The problem. Scan the entries that follow and copy out every line containing "Ventures".

Saved entries:
══════════

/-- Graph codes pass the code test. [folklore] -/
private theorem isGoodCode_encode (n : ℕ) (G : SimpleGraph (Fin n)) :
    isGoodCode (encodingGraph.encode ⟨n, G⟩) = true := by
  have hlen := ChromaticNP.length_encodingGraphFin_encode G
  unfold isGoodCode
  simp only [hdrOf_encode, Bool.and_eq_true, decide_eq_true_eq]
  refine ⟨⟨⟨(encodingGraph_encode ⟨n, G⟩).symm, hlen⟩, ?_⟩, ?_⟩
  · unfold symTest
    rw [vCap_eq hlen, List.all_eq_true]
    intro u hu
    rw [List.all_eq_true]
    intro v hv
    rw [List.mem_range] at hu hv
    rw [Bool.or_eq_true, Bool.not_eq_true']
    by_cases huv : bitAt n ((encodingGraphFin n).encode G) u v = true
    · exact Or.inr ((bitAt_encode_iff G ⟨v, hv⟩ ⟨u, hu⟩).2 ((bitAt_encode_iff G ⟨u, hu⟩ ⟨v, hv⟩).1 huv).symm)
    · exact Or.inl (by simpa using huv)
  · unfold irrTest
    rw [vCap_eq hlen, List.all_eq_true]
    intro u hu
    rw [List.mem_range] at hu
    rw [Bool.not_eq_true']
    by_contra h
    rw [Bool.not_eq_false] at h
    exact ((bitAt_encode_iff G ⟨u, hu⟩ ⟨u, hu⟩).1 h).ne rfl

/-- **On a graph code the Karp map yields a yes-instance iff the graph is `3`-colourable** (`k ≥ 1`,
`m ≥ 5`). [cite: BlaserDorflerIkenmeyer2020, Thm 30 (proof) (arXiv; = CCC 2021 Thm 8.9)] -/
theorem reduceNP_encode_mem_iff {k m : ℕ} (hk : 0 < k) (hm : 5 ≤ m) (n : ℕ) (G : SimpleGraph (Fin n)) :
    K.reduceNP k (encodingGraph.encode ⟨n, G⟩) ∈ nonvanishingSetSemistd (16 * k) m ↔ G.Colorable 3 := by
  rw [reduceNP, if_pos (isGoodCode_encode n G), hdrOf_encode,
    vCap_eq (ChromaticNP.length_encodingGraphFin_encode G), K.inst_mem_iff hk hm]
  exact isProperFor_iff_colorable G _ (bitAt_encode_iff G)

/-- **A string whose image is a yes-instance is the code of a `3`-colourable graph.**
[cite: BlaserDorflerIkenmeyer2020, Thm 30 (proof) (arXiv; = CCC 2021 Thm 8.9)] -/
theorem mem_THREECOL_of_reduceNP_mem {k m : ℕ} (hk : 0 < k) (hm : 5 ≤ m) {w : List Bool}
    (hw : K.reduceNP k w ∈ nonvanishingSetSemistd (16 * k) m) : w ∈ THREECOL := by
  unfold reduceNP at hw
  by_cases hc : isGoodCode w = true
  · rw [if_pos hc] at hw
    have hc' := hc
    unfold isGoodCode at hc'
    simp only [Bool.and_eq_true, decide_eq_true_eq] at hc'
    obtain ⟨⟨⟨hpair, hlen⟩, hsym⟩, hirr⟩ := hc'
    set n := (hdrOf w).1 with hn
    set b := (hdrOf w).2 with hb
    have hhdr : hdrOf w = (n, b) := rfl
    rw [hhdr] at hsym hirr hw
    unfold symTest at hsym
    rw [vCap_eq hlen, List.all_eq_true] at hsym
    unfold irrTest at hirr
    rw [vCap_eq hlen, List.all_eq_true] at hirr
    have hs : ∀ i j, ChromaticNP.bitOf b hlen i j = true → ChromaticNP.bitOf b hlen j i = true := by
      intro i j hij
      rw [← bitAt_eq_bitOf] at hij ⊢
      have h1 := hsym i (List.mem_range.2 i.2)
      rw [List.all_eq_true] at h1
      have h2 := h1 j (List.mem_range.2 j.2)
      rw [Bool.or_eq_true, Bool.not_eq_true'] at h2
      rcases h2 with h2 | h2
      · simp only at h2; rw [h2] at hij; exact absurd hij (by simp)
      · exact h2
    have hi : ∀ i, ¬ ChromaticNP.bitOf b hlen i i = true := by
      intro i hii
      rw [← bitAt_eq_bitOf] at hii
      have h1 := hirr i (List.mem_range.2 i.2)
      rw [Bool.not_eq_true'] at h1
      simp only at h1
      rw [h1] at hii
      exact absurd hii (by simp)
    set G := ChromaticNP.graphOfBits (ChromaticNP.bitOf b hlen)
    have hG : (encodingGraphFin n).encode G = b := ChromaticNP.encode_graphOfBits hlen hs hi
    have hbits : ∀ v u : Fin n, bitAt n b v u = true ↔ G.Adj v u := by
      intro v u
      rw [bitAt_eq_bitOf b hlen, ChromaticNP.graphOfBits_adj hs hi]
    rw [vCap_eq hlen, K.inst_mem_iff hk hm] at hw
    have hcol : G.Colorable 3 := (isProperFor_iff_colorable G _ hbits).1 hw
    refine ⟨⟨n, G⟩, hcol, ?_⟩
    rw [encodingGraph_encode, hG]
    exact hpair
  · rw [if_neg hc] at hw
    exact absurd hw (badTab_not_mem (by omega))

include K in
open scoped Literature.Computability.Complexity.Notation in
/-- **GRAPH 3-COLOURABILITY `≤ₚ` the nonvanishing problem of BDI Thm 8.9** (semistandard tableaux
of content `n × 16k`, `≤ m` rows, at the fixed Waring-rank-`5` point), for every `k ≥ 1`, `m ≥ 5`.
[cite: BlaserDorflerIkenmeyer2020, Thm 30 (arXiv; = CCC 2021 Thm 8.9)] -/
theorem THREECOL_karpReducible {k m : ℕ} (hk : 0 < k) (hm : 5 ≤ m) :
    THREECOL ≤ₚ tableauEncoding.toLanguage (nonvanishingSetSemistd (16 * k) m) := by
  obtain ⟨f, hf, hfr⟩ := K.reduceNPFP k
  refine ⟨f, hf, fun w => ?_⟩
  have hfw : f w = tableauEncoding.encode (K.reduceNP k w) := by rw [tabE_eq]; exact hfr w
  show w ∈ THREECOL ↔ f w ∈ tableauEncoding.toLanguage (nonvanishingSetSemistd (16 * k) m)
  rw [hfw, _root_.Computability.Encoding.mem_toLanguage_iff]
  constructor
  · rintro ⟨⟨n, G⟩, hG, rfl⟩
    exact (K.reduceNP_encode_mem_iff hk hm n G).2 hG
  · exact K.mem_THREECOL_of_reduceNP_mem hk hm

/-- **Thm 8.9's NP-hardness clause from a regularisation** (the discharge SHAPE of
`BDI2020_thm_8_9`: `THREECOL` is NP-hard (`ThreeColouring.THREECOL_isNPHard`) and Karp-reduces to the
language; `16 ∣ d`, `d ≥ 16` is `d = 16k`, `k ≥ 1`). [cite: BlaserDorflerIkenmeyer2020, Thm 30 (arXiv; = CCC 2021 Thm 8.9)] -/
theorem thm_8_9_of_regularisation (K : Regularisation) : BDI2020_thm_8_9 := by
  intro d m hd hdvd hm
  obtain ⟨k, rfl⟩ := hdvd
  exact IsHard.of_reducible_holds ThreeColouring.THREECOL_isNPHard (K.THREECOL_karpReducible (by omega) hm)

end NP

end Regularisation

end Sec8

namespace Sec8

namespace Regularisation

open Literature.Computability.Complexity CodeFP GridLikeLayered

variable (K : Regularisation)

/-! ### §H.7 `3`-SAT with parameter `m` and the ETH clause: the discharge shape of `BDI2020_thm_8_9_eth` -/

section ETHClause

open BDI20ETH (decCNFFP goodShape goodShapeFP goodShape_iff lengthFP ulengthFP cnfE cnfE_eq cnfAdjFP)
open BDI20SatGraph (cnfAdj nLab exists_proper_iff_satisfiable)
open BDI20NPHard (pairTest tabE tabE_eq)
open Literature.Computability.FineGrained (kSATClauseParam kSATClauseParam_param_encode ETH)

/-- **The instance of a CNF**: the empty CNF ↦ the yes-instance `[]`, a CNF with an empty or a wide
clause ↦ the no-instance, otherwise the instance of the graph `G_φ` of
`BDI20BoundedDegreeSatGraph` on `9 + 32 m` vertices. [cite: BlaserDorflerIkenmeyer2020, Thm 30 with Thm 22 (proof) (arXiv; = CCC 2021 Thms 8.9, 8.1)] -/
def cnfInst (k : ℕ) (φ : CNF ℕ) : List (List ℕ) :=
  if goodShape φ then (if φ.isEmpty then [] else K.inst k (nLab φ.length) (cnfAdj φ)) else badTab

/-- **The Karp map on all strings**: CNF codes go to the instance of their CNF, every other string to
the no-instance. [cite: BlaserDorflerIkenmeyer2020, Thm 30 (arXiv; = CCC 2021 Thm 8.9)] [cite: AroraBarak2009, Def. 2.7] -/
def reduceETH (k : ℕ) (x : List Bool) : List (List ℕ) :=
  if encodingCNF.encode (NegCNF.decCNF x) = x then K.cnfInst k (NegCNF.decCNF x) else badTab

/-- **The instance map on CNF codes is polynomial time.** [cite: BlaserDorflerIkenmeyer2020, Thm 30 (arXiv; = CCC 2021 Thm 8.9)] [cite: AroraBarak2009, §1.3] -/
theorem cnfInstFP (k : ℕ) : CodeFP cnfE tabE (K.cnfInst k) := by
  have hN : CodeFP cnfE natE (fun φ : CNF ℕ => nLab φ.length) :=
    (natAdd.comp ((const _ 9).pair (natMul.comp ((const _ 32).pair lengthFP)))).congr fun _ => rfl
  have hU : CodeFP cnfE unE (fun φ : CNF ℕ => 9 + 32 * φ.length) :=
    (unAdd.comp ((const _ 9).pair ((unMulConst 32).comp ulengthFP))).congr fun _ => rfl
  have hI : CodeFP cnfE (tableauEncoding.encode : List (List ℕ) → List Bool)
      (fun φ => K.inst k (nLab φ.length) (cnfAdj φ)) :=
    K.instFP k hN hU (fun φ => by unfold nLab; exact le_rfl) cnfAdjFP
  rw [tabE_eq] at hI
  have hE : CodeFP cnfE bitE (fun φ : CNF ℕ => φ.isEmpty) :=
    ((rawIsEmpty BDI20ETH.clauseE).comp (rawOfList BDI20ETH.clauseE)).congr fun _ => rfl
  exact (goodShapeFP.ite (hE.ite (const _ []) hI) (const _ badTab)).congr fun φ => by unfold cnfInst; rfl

══════════

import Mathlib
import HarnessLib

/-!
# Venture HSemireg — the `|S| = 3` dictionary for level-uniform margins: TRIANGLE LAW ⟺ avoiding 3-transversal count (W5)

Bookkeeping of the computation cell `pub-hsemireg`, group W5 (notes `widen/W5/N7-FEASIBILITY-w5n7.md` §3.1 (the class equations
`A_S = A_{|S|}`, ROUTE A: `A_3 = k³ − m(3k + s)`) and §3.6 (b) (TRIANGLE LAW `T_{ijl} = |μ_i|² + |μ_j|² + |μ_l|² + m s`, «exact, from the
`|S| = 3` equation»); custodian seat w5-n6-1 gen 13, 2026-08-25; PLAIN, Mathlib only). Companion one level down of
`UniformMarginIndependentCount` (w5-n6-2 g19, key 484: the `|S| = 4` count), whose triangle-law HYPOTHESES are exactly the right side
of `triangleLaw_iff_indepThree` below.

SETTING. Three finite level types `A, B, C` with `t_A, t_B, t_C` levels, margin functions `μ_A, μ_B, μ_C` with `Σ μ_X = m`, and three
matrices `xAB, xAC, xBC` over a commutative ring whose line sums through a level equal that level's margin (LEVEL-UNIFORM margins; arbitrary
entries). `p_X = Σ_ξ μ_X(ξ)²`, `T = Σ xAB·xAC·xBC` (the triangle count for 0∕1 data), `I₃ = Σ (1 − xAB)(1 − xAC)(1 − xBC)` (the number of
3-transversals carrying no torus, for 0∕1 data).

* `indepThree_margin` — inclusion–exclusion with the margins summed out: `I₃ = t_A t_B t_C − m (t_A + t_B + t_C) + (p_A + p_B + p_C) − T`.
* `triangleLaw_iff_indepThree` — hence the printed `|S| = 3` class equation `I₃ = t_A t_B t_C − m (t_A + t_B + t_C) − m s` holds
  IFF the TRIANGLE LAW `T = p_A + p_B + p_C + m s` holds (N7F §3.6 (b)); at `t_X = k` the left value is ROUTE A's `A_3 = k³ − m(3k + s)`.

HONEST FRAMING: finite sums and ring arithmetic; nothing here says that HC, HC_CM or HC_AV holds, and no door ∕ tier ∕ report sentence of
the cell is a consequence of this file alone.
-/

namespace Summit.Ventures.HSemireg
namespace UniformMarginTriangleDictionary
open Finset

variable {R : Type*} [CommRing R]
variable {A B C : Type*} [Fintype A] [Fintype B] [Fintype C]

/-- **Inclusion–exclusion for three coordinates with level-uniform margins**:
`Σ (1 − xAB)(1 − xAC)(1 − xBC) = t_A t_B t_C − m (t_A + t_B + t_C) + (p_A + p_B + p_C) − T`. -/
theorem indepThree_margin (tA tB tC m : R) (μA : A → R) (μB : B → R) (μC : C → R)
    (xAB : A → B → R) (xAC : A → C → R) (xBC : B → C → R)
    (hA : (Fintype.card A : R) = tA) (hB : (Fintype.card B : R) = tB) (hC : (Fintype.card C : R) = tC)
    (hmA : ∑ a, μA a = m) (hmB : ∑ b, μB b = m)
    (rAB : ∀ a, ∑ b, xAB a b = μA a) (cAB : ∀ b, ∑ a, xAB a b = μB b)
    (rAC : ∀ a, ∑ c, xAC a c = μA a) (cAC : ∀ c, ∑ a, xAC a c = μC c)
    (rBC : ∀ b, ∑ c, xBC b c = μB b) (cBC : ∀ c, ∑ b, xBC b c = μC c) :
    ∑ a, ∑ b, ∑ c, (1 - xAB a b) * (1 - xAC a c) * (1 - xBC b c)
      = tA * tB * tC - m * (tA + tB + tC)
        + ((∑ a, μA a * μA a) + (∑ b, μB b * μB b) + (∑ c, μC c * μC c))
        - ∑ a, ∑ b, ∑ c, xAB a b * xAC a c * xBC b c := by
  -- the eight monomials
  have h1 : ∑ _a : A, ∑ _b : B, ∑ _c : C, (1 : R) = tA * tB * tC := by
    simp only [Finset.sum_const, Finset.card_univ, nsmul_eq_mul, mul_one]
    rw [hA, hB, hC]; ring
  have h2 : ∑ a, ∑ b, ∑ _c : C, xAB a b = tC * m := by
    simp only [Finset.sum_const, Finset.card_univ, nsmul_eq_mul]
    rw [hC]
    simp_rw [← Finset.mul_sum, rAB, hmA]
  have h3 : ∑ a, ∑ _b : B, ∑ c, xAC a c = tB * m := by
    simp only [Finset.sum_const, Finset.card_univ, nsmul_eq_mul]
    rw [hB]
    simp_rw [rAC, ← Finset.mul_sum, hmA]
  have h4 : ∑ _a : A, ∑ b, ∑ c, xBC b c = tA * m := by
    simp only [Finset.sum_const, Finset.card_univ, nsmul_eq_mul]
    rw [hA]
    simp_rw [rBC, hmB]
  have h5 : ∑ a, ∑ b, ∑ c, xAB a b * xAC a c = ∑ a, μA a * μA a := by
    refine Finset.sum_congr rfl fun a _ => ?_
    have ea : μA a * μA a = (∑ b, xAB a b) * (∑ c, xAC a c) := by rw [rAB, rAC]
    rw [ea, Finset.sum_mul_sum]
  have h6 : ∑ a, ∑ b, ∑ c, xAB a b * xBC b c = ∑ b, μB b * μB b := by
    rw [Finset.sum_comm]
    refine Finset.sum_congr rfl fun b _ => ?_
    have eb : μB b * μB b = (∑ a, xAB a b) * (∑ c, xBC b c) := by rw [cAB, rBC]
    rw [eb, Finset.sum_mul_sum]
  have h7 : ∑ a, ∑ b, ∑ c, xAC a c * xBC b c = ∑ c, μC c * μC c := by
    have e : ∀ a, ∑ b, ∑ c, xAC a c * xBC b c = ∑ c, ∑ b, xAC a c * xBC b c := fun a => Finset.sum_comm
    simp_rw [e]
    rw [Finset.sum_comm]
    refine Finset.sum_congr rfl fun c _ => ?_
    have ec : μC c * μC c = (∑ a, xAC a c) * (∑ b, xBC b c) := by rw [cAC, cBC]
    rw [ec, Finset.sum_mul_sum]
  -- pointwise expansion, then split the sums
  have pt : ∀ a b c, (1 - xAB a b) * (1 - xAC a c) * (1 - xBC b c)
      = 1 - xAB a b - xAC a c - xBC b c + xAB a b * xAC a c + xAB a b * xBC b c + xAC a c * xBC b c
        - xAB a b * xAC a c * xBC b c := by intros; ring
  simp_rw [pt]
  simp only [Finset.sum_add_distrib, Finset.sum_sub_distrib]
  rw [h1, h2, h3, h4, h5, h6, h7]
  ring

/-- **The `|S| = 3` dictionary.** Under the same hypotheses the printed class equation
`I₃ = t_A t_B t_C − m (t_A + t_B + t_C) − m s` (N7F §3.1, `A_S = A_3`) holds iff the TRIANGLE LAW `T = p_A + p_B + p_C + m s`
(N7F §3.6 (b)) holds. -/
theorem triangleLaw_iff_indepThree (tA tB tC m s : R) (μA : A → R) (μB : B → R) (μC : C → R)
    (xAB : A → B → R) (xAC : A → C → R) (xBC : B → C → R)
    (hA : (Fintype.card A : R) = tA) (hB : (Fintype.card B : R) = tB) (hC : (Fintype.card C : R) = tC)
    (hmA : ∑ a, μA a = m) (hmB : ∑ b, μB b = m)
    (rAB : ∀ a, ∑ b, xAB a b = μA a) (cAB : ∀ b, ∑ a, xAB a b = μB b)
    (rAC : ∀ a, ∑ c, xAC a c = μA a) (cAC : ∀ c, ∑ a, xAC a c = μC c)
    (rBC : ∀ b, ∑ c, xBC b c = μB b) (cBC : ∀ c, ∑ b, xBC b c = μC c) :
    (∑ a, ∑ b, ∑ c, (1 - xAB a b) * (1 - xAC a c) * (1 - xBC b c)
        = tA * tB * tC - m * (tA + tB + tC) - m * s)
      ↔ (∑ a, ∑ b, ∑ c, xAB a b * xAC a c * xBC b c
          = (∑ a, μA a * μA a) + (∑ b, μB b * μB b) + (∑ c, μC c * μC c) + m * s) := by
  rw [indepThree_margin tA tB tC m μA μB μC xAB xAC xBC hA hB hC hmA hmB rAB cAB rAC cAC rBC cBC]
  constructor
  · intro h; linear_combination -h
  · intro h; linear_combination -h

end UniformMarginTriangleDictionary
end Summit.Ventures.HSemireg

══════════

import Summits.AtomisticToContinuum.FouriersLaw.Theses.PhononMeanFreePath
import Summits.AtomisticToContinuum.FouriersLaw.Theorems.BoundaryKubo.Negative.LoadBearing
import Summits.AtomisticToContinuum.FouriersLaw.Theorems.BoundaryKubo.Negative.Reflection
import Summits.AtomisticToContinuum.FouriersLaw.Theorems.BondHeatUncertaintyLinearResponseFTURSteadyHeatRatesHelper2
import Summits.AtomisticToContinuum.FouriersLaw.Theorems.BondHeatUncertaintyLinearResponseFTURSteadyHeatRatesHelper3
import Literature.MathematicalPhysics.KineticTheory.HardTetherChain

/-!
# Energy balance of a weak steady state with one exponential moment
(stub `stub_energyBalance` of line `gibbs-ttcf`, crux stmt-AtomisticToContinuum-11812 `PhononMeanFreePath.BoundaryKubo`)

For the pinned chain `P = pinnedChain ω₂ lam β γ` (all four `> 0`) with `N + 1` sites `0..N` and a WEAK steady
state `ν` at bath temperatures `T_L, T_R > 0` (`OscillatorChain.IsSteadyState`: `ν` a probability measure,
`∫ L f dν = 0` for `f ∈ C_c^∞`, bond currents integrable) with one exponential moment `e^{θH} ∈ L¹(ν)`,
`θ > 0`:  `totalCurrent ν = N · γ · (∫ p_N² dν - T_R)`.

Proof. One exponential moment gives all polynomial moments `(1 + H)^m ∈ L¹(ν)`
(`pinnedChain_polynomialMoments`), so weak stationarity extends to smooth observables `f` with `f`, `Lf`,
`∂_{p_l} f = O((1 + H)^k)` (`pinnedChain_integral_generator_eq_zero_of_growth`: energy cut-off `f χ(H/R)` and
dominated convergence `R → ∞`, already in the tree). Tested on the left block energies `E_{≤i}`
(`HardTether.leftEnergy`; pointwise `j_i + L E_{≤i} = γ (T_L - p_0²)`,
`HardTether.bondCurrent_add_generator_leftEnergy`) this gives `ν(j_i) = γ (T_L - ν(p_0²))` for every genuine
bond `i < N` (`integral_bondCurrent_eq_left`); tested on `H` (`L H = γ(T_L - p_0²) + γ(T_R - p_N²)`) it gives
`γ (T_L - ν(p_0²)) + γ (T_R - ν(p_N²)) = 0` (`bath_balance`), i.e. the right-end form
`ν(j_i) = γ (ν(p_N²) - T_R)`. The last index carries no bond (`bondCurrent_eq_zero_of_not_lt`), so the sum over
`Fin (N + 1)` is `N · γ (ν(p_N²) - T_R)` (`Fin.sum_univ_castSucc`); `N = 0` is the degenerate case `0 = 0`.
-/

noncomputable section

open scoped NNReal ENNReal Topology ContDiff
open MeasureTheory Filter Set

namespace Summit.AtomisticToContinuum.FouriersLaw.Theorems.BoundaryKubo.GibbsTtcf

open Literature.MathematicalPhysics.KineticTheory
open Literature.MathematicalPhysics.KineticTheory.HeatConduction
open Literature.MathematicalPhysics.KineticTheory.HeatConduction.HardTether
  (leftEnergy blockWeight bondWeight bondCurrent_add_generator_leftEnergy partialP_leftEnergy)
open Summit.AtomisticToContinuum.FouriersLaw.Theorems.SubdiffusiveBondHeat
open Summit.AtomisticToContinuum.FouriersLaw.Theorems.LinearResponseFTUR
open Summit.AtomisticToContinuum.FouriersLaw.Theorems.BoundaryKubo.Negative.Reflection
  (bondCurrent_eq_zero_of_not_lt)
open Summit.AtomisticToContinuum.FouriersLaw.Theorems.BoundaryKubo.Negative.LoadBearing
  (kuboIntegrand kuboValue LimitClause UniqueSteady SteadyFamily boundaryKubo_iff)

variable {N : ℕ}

══════════

Exercise answer.
namespace Summit.Ventures.HSemireg
end Summit.Ventures.HSemireg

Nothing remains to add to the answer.